▸ **Data extract**:
=======

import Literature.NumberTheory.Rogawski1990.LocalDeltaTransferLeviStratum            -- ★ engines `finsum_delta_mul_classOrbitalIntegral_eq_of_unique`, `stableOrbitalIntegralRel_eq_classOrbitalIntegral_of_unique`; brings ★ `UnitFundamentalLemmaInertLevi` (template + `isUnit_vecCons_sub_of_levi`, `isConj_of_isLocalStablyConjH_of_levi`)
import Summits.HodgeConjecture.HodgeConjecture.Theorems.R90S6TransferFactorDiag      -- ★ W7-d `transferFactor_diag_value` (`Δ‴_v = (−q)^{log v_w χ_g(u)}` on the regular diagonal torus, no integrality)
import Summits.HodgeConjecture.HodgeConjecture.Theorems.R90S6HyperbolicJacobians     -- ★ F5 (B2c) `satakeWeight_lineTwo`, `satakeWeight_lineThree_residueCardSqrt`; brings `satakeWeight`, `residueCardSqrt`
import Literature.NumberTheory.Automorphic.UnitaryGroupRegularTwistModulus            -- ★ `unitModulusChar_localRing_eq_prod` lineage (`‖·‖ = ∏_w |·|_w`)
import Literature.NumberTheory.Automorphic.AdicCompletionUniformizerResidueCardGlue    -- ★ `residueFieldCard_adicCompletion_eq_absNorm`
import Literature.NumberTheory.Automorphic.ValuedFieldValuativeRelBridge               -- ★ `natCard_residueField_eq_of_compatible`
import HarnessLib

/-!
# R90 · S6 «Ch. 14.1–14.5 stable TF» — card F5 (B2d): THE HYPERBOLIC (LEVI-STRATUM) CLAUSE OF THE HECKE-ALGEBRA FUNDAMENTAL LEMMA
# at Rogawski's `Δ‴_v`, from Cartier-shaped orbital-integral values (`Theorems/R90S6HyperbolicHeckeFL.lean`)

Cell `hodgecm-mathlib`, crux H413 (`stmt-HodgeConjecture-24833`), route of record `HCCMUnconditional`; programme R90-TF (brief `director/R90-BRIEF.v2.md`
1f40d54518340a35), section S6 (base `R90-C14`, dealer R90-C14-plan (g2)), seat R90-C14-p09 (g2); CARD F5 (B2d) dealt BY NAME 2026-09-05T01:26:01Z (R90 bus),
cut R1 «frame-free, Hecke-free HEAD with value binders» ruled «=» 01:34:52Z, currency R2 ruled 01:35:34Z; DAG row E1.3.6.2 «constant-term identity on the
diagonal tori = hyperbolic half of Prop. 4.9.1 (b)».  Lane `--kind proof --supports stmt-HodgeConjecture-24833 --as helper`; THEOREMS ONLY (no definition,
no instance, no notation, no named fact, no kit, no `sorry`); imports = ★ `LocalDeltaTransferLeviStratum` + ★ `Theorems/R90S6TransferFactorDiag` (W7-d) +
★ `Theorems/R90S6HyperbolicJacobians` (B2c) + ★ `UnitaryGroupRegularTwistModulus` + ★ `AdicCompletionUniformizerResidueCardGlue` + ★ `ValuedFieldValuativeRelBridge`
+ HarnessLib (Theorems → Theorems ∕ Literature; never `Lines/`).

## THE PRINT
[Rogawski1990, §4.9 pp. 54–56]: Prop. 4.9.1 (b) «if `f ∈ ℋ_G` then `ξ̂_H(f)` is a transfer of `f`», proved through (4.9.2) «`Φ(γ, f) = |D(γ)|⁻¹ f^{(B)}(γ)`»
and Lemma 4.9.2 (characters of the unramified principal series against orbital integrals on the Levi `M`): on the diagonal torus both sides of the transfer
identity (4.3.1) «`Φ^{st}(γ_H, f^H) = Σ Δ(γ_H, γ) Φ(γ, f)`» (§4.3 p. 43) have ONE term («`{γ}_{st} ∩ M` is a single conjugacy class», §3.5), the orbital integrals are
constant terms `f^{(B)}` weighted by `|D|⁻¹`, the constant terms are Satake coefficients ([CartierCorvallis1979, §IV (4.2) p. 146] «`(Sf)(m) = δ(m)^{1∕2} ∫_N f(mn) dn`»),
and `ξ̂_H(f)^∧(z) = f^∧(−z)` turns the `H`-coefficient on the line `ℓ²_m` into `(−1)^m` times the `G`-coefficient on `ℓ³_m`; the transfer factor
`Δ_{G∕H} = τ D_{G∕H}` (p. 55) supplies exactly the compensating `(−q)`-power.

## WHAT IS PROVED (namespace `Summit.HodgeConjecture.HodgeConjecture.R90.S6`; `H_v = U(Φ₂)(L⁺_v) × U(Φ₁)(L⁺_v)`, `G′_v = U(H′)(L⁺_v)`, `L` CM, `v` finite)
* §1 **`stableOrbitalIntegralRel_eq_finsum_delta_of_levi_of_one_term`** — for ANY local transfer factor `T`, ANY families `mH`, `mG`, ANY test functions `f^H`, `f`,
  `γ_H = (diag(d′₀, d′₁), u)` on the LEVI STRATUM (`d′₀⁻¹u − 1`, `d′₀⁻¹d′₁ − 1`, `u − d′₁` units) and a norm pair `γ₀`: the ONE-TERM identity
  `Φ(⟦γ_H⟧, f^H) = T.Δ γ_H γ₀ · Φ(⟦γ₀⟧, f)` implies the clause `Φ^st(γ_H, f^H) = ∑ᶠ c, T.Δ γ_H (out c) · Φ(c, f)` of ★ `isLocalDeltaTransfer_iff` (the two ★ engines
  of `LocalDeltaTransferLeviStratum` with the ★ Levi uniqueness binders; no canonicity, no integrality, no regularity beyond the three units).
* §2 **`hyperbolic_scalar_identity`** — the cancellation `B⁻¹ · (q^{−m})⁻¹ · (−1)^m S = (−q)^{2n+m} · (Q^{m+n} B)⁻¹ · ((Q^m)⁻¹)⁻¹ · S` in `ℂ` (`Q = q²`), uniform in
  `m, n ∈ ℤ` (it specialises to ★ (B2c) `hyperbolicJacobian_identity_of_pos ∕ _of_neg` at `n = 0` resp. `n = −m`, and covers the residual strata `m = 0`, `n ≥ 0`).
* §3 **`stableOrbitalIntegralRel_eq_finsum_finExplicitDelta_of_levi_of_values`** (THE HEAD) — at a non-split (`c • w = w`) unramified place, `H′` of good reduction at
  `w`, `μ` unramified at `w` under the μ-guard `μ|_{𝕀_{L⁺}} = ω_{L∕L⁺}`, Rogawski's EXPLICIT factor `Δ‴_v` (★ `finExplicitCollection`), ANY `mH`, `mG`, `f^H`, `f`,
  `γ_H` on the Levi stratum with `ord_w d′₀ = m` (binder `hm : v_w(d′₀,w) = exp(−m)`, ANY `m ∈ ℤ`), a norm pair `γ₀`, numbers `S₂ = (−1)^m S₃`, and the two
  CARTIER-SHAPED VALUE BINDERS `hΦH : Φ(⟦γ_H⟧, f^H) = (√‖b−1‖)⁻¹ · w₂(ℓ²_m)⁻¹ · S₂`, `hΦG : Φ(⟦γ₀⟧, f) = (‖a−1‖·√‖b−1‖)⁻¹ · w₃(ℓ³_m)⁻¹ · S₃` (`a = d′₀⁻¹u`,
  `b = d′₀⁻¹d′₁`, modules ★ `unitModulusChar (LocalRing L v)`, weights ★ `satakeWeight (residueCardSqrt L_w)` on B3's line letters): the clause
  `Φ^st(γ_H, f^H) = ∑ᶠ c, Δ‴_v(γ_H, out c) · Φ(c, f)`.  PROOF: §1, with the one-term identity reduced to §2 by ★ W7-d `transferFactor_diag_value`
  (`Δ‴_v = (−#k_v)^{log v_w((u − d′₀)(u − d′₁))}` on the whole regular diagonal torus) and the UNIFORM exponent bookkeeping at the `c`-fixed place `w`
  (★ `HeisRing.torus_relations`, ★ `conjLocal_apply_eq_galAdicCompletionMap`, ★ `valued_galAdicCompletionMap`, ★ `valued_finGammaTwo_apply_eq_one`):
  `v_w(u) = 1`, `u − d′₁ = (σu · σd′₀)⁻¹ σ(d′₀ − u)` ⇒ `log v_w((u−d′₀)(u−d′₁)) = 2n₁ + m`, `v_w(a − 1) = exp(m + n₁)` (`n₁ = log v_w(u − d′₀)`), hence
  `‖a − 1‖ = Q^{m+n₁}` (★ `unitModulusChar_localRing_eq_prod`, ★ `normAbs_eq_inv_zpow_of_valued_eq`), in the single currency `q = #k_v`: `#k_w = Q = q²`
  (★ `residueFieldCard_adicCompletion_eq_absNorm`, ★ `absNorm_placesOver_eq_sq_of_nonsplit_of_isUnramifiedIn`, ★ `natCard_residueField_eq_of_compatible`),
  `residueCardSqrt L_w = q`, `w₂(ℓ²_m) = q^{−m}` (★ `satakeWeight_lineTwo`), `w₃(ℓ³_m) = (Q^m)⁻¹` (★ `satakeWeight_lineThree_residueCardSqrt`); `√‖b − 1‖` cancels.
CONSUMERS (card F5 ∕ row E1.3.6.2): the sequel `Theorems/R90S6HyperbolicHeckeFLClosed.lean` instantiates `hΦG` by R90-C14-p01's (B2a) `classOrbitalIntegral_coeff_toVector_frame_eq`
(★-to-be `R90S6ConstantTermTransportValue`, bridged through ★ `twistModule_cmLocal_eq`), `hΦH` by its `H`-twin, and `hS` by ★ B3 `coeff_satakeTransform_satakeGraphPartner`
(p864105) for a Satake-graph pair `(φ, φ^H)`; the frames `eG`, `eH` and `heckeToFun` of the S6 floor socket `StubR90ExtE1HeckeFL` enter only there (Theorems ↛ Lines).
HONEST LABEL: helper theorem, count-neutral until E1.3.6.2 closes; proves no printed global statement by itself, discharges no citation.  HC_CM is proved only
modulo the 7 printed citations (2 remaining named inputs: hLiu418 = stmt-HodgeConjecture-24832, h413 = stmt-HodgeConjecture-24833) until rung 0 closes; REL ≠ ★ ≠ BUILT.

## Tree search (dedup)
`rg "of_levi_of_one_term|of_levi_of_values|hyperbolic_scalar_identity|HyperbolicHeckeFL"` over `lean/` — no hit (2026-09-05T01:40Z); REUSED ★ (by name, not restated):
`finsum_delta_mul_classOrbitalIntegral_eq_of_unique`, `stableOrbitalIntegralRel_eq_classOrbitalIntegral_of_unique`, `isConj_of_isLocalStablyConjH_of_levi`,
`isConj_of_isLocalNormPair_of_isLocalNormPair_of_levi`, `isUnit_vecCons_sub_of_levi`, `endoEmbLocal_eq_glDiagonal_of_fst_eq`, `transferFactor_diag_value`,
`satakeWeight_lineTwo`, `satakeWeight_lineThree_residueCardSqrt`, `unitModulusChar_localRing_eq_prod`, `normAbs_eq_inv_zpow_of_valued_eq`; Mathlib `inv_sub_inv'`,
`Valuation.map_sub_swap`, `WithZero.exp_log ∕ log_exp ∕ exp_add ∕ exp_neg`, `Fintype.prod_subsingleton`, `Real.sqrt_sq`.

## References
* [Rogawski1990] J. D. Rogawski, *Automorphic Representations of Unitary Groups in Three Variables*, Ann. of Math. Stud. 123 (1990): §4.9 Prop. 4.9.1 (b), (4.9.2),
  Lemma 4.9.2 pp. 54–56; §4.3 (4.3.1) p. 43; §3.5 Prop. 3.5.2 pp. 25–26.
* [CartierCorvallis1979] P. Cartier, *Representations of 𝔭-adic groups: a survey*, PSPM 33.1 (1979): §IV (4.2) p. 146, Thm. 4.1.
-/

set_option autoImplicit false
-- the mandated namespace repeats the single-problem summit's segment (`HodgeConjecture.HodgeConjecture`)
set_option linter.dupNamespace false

=======

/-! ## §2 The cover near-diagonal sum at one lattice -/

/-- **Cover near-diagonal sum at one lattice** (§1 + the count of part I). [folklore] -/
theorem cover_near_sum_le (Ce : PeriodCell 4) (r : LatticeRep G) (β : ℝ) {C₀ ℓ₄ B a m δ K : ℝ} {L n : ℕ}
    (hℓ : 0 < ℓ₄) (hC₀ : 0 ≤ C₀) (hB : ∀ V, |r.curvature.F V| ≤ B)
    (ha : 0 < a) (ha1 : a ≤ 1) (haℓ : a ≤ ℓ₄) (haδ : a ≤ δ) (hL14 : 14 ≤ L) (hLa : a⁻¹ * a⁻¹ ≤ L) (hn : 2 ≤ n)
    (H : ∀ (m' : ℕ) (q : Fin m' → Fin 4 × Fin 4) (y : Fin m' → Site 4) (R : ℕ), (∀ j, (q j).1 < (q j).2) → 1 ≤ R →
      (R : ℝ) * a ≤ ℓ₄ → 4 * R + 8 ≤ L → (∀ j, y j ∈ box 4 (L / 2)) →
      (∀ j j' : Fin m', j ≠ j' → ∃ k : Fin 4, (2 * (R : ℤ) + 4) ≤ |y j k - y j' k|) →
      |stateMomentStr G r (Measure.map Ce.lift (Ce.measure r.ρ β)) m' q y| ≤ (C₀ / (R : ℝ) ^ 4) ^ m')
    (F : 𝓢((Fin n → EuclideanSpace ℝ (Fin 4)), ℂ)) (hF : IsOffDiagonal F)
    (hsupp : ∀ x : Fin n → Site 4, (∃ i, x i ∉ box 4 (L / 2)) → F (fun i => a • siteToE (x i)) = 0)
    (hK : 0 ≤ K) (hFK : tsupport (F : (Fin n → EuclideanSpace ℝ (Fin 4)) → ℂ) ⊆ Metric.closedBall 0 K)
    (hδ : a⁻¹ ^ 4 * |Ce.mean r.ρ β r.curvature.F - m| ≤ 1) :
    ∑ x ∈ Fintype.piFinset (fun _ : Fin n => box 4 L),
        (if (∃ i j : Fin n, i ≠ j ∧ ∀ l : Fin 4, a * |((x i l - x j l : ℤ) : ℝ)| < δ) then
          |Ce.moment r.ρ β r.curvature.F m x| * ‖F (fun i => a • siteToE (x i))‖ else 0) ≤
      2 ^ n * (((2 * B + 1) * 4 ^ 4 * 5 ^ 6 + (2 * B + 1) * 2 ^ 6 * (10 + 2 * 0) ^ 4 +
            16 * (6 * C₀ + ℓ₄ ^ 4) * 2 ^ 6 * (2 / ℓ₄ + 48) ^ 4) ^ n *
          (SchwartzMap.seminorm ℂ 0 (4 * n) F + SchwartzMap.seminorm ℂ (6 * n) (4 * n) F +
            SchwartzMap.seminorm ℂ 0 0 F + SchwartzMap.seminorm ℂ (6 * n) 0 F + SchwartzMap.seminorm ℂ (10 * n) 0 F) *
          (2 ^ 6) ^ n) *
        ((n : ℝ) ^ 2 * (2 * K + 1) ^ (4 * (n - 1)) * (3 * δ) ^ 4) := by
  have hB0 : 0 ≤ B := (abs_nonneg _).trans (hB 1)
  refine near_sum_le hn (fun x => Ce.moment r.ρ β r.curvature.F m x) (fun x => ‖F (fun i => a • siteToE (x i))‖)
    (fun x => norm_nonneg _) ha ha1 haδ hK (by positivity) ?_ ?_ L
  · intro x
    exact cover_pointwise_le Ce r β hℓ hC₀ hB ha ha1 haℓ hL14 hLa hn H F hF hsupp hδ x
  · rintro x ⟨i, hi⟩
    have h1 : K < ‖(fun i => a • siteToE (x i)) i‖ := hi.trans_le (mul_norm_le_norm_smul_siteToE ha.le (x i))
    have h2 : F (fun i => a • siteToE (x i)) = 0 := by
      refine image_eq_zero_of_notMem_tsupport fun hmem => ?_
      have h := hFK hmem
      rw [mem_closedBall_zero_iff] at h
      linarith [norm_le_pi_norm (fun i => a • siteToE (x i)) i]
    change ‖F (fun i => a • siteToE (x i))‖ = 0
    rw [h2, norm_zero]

=======

Of all the entries above, retype exactly the lines from the line with "import HarnessLib" to the line with "[Rogawski1990, §4.9 pp.", both included, and no others.

▸ **Solution**:
import HarnessLib

/-!
# R90 · S6 «Ch. 14.1–14.5 stable TF» — card F5 (B2d): THE HYPERBOLIC (LEVI-STRATUM) CLAUSE OF THE HECKE-ALGEBRA FUNDAMENTAL LEMMA
# at Rogawski's `Δ‴_v`, from Cartier-shaped orbital-integral values (`Theorems/R90S6HyperbolicHeckeFL.lean`)

Cell `hodgecm-mathlib`, crux H413 (`stmt-HodgeConjecture-24833`), route of record `HCCMUnconditional`; programme R90-TF (brief `director/R90-BRIEF.v2.md`
1f40d54518340a35), section S6 (base `R90-C14`, dealer R90-C14-plan (g2)), seat R90-C14-p09 (g2); CARD F5 (B2d) dealt BY NAME 2026-09-05T01:26:01Z (R90 bus),
cut R1 «frame-free, Hecke-free HEAD with value binders» ruled «=» 01:34:52Z, currency R2 ruled 01:35:34Z; DAG row E1.3.6.2 «constant-term identity on the
diagonal tori = hyperbolic half of Prop. 4.9.1 (b)».  Lane `--kind proof --supports stmt-HodgeConjecture-24833 --as helper`; THEOREMS ONLY (no definition,
no instance, no notation, no named fact, no kit, no `sorry`); imports = ★ `LocalDeltaTransferLeviStratum` + ★ `Theorems/R90S6TransferFactorDiag` (W7-d) +
★ `Theorems/R90S6HyperbolicJacobians` (B2c) + ★ `UnitaryGroupRegularTwistModulus` + ★ `AdicCompletionUniformizerResidueCardGlue` + ★ `ValuedFieldValuativeRelBridge`
+ HarnessLib (Theorems → Theorems ∕ Literature; never `Lines/`).

## THE PRINT
[Rogawski1990, §4.9 pp. 54–56]: Prop. 4.9.1 (b) «if `f ∈ ℋ_G` then `ξ̂_H(f)` is a transfer of `f`», proved through (4.9.2) «`Φ(γ, f) = |D(γ)|⁻¹ f^{(B)}(γ)`»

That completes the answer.